The next few blog posts will be dedicated to the book Siblings without Rivarly.  There is a big chunk of the book talking about how we compare our kids and how bad it is. And how it contributes to their fighting. Like ALOT. 

Again, the cartoons in the book showing situations where the mom and dad compare siblings and their resulting thoughts are very helpful and all you really need to read. 

When I read this chapter at first, I thought I don't compare my kids. They are too young. They are in fact only 3 and 16 months. What's to compare? Then I took a step back and thought at least I'll take a day and pay attention to what I'm doing and what I'm saying to see if I actually do compare them. 

Well guess what? I do compare them. I talk to other adults IN FRONT of them about how they are so different. How when my son was a baby he couldn't walk until he was 16 months and my daughter walked at 11 months. And how my son started talking so early and all my daughter knows how to do is grunt. These are true statements. However, my kids also heard every single word of them. I wonder how that made my son feel when he heard me talking about what a great walker and runner my daughter is? I wonder if that contributed to him wanting to push her down out of "nowhere"? 

I noticed I was saying things to my little guy like, you are such a good cuddler. I wish your sister would cuddle and not be constantly moving! According to the book the author would say he would then think "I'm better than my sister." 

Or things like, "Why is your sister such a hard baby? Why can't she just listen like you?" What kind of pressure does that put on my son? What if he thinks, "Mom doesn't like my sister when she is hard. I'd better not be hard or she won't like me."

I made an effort to stop comparing them. Anytime I made statements one way on another about my kids I said VERY LOUDLY to myself what I say about this child has ABSOLUTELY no relevance to the other one. Like my mom would say, "What does that have to do with the price of tea in China?" 

The author says when you feel tempted to compare your children, the trick is to describe the situation instead. 

Here is a real life example from the rabbit hole: 

It was time to clean up the wooden train tracks which were strewn all down the hall. I had a red basket and the three of us set out to put the tracks in the basket. 

My 16 month old daughter began to enthusiastically put tracks in the basket, to my surprise. I was so excited she was participating! My excitement must have been apparent to my son who made a point to not lift a finger to put away any trains or tracks. 

In the past I would say things like, "You need to help clean these trains up! Look your BABY sister is doing it! Why can't you?" 
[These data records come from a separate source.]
import Literature.NumberTheory.Automorphic.ArchGardingDensityRiesz
import Literature.NumberTheory.Automorphic.ArchGardingDerivationCalculus
import Literature.NumberTheory.Automorphic.HilbertRepSchurGraph
import HarnessLib

/-!
# Segal's infinitesimal Schur lemma on the Gårding space: invariant operators with a formal adjoint are scalars

Topic `NumberTheory/Automorphic`; namespace `Literature.NumberTheory.Automorphic`. Theorems only (no
definition, no named fact). For an irreducible unitary strongly continuous representation `τ` of
`G_∞ = GL_n(K_∞)` on a Hilbert space `E`, with Gårding space `𝒢 = archGardingSpace hcpt τ`:

* `exists_eq_smul_of_invariant_of_partner` — **Segal's lemma** (irreducible unitary representations
  are quasi-simple; Segal (1952); Knapp–Vogan (1995), Introduction, Thm. 0.2; Wallach (1988), 1.2.2):
  a linear operator `C : 𝒢 → 𝒢` which commutes with every `τ(g)` and admits a *formal adjoint*
  `C'` on `𝒢` (`⟪C v, u⟫ = ⟪v, C' u⟫` for Gårding `v, u`) is a scalar, `C v = c • v`. Proof: the
  graph `Γ = {(v, C v)}` is a `G`-invariant linear relation in `E × E`; the formal adjoint and the
  density of `𝒢` (`dense_archGardingSpace`) make its closure a graph; the graph form of Schur's lemma
  (`HilbertRepSchurGraph`) concludes.
* `exists_archDerivE_scalar_eq_smul` — **central directions act by scalars**: for `x ∈ K_∞`,
  `τ(x · 1_n) v = d_x • v` on Gårding vectors (`τ(g) τ(X) τ(g)⁻¹ = τ(gXg⁻¹) = τ(X)` for the central
  matrix `X = x · 1`, and `-τ(X)` is a formal adjoint by skew-symmetry).

The place Casimir operators are treated with the same lemma in `ArchPlaceCasimirScalar`. These are
the inputs "`Z` operates by scalars … `𝔷(G_r)`" of Jacquet–Shalika's automatic-continuity argument
(Jacquet–Shalika (1981), proof of Prop. (3.8), p. 523) on the route to the named fact
`Literature.NumberTheory.Automorphic.JacquetShalika1981_archKirillovNorm_le`.

## References

* I. E. Segal, *Hypermaximality of certain operators on Lie groups*, Proc. AMS 3 (1952), 13–15
  [Segal1952].
* A. W. Knapp, D. A. Vogan, *Cohomological Induction and Unitary Representations*, Princeton
  (1995), Introduction, Thm. 0.2 and Notes [KnappVogan1995].
* N. R. Wallach, *Real Reductive Groups I*, Academic Press (1988), 1.2.2, 1.6.5 [WallachRRG1].
* H. Jacquet, J. A. Shalika, *On Euler products and the classification of automorphic
  representations I*, Amer. J. Math. 103 (1981), §3, Prop. (3.8), p. 523 [JacquetShalikaAJM1981].
-/

noncomputable section

open MeasureTheory Measure NumberField NumberField.mixedEmbedding IsDedekindDomain Set Filter
open scoped MatrixGroups ENNReal NNReal Classical Topology InnerProductSpace

namespace Literature.NumberTheory.Automorphic

variable {n : ℕ} {K : Type} [Field K] [NumberField K]

attribute [local instance] glInfBorel borelSpace_glInf locallyCompactSpace_glInf secondCountableTopology_glInf

-- as in `ArchGardingWhittaker`
set_option backward.isDefEq.respectTransparency false

section Segal

variable {hcpt : isCompact_glFiniteIntegralLevel n K}
  {E : Type*} [NormedAddCommGroup E] [InnerProductSpace ℂ E] [CompleteSpace E]
  {τ : ContRepresentation ℂ (AutomorphyDatum.gl n K hcpt).arch.carrier E}

/-- **Segal's lemma (infinitesimal Schur).** Let `τ` be an irreducible unitary strongly continuous
representation of `GL_n(K_∞)` on a Hilbert space and `C` an operator on its Gårding space `𝒢`,
additive and homogeneous there, commuting with every `τ(g)` on `𝒢`, and admitting a formal adjoint
`C'` on `𝒢`: `⟪C v, u⟫ = ⟪v, C' u⟫` for all Gårding `v, u`. Then `C` is a scalar on `𝒢`:
`C v = c • v`. (The closure of the `G`-invariant graph `{(v, C v)}` is a graph because
`(v_k, C v_k) → (0, y)` gives `⟪y, u⟫ = lim ⟪v_k, C' u⟫ = 0` for all Gårding `u`, a dense set; then
the graph form of Schur's lemma applies.) Segal (1952); Knapp–Vogan (1995), Introduction, Thm. 0.2.
[cite: KnappVogan1995, Introduction, Thm. 0.2 and Notes] [cite: WallachRRG1, 1.2.2] -/
theorem exists_eq_smul_of_invariant_of_partner (hτ : τ.IsStronglyContinuous) (hτu : τ.IsUnitary)
    (hτi : τ.IsTopIrreducible) (C C' : E → E)
    (hadd : ∀ v ∈ archGardingSpace hcpt τ, ∀ v' ∈ archGardingSpace hcpt τ, C (v + v') = C v + C v')
    (hsmul : ∀ (c : ℂ), ∀ v ∈ archGardingSpace hcpt τ, C (c • v) = c • C v)
    (hinv : ∀ (g : GL (Fin n) (mixedSpace K)), ∀ v ∈ archGardingSpace hcpt τ,
      τ (toArch hcpt g) (C v) = C (τ (toArch hcpt g) v))
    (hpartner : ∀ v ∈ archGardingSpace hcpt τ, ∀ u ∈ archGardingSpace hcpt τ, ⟪C v, u⟫_ℂ = ⟪v, C' u⟫_ℂ) :
    ∃ c : ℂ, ∀ v ∈ archGardingSpace hcpt τ, C v = c • v := by
  -- the graph of `C` as a linear relation
  set Γ : Submodule ℂ (E × E) :=
    { carrier := {x | x.1 ∈ archGardingSpace hcpt τ ∧ x.2 = C x.1}
      zero_mem' := by
        refine ⟨Submodule.zero_mem _, ?_⟩
        change (0 : E) = C 0
        have h := hsmul 0 0 (Submodule.zero_mem _)
        rw [zero_smul, zero_smul] at h
        exact h.symm
      add_mem' := by
        rintro x y ⟨hx1, hx2⟩ ⟨hy1, hy2⟩
        refine ⟨Submodule.add_mem _ hx1 hy1, ?_⟩
        change x.2 + y.2 = C (x.1 + y.1)
        rw [hadd _ hx1 _ hy1, hx2, hy2]
      smul_mem' := by
        rintro c x ⟨hx1, hx2⟩
        refine ⟨Submodule.smul_mem _ c hx1, ?_⟩
        change c • x.2 = C (c • x.1)
        rw [hsmul c _ hx1, hx2] } with hΓ
  have hmemΓ : ∀ x : E × E, x ∈ Γ ↔ x.1 ∈ archGardingSpace hcpt τ ∧ x.2 = C x.1 := fun x => Iff.rfl
  -- invariance under `τ g ⊕ τ g` (as a representation of the abstract group `G_∞`)
  have hinvΓ : ∀ g : (AutomorphyDatum.gl n K hcpt).arch.carrier, ∀ x ∈ Γ, (τ g x.1, τ g x.2) ∈ Γ := by
    rintro g x ⟨hx1, hx2⟩
    have hg : g = toArch hcpt (g : GL (Fin n) (mixedSpace K)) := rfl
    refine ⟨apply_mem_archGardingSpace hτ g hx1, ?_⟩
    change τ g x.2 = C (τ g x.1)
    rw [hx2, hg, hinv _ _ hx1]
  -- the closure of `Γ` is a graph
  have hgraph : ∀ y : E, ((0 : E), y) ∈ Γ.topologicalClosure → y = 0 := by
    intro y hy
    rw [← SetLike.mem_coe, Submodule.topologicalClosure_coe, mem_closure_iff_seq_limit] at hy
    obtain ⟨x, hxΓ, hxlim⟩ := hy
    have h1 : Tendsto (fun k => (x k).1) atTop (𝓝 0) := (continuous_fst.tendsto _).comp hxlim
    have h2 : Tendsto (fun k => (x k).2) atTop (𝓝 y) := (continuous_snd.tendsto _).comp hxlim
    refine eq_zero_of_forall_inner_archGardingSpace (hcpt := hcpt) (τ := τ) hτ fun u hu => ?_
    -- `⟪y, u⟫ = lim ⟪(x k).2, u⟫ = lim ⟪C (x k).1, u⟫ = lim ⟪(x k).1, C' u⟫ = 0`
    have hlim1 : Tendsto (fun k => ⟪(x k).2, u⟫_ℂ) atTop (𝓝 ⟪y, u⟫_ℂ) := h2.inner tendsto_const_nhds
    have hlim2 : Tendsto (fun k => ⟪(x k).1, C' u⟫_ℂ) atTop (𝓝 ⟪(0 : E), C' u⟫_ℂ) := h1.inner tendsto_const_nhds
    have heq : (fun k => ⟪(x k).2, u⟫_ℂ) = fun k => ⟪(x k).1, C' u⟫_ℂ := by
      funext k
      obtain ⟨hk1, hk2⟩ := (hmemΓ (x k)).1 (hxΓ k)
      rw [hk2, hpartner _ hk1 _ hu]
    rw [heq] at hlim1
    have := tendsto_nhds_unique hlim1 hlim2
    rwa [inner_zero_left] at this
  obtain ⟨c, hc⟩ := hτi.exists_snd_eq_smul_fst_of_invariant hτu Γ hinvΓ hgraph
  exact ⟨c, fun v hv => hc (v, C v) ⟨hv, rfl⟩⟩

/-- **Central directions act by scalars on the Gårding space** of an irreducible unitary
representation: for `x ∈ K_∞` there is `d ∈ ℂ` with `τ(x · 1_n) v = d • v` for every Gårding `v`
(Segal's lemma for `C = τ(X)`, `X = x · 1` central: `τ(g) τ(X) v = τ(gXg⁻¹) τ(g) v = τ(X) τ(g) v`,
formal adjoint `-τ(X)` by skew-symmetry). Jacquet–Shalika (1981), p. 523: "since `Z` operates by
scalars on `ℋ_G^∞` the operators `π^∞(X)` for `X ∈ 𝔘(Z)` are also scalar".
[cite: JacquetShalikaAJM1981, §3, Prop. (3.8), p. 523] [cite: KnappVogan1995, Introduction, Thm. 0.2 and Notes] -/
theorem exists_archDerivE_scalar_eq_smul (hτ : τ.IsStronglyContinuous) (hτu : τ.IsUnitary)
    (hτi : τ.IsTopIrreducible) (x : mixedSpace K) :
    ∃ d : ℂ, ∀ v ∈ archGardingSpace hcpt τ,
      archDerivE hcpt τ (x • (1 : Matrix (Fin n) (Fin n) (mixedSpace K))) v = d • v := by
  set X : Matrix (Fin n) (Fin n) (mixedSpace K) := x • (1 : Matrix (Fin n) (Fin n) (mixedSpace K)) with hX
  refine exists_eq_smul_of_invariant_of_partner hτ hτu hτi (archDerivE hcpt τ X) (fun u => -archDerivE hcpt τ X u)
    (fun v hv v' hv' => ?_) (fun c v hv => ?_) (fun g v hv => ?_) (fun v hv u hu => ?_)
  · have h := archWordDerivE_add hτ hv hv' [X]
    simpa only [archWordDerivE_cons, archWordDerivE_nil] using h
  · have h := archWordDerivE_smul hτ c hv [X]
    simpa only [archWordDerivE_cons, archWordDerivE_nil] using h
  · rw [apply_toArch_archDerivE hτ hv g X]
    congr 1
    rw [hX, Matrix.mul_smul, Matrix.mul_one, Matrix.smul_mul, ← Units.val_mul, mul_inv_cancel, Units.val_one]
  · rw [inner_neg_right]
    exact inner_archDerivE_left hτ hτu hv hu X

end Segal

end Literature.NumberTheory.Automorphic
Instead describe the situation,"Hey look! I see there are a lot of train tracks on the floor. I would like you to  help clean them up please." 

This has nothing to do with his sister. He can choose to clean them up or not clean them up. There will be a consequence if he doesn't help, but it is all unrelated to his sister. 

Therefore at the end of this she didn't get hit on the head with a train track which missed the basket. According to the cartoon, the choice is up to him. To help or not. Feelings of resentment toward his sister are not put in the mix. Whew. That prevented a whole spiral of him hurting his sister, me yelling at him, putting him in time out, comforting a crying toddler and lecturing him. That saved a lot of energy and made for a better afternoon. 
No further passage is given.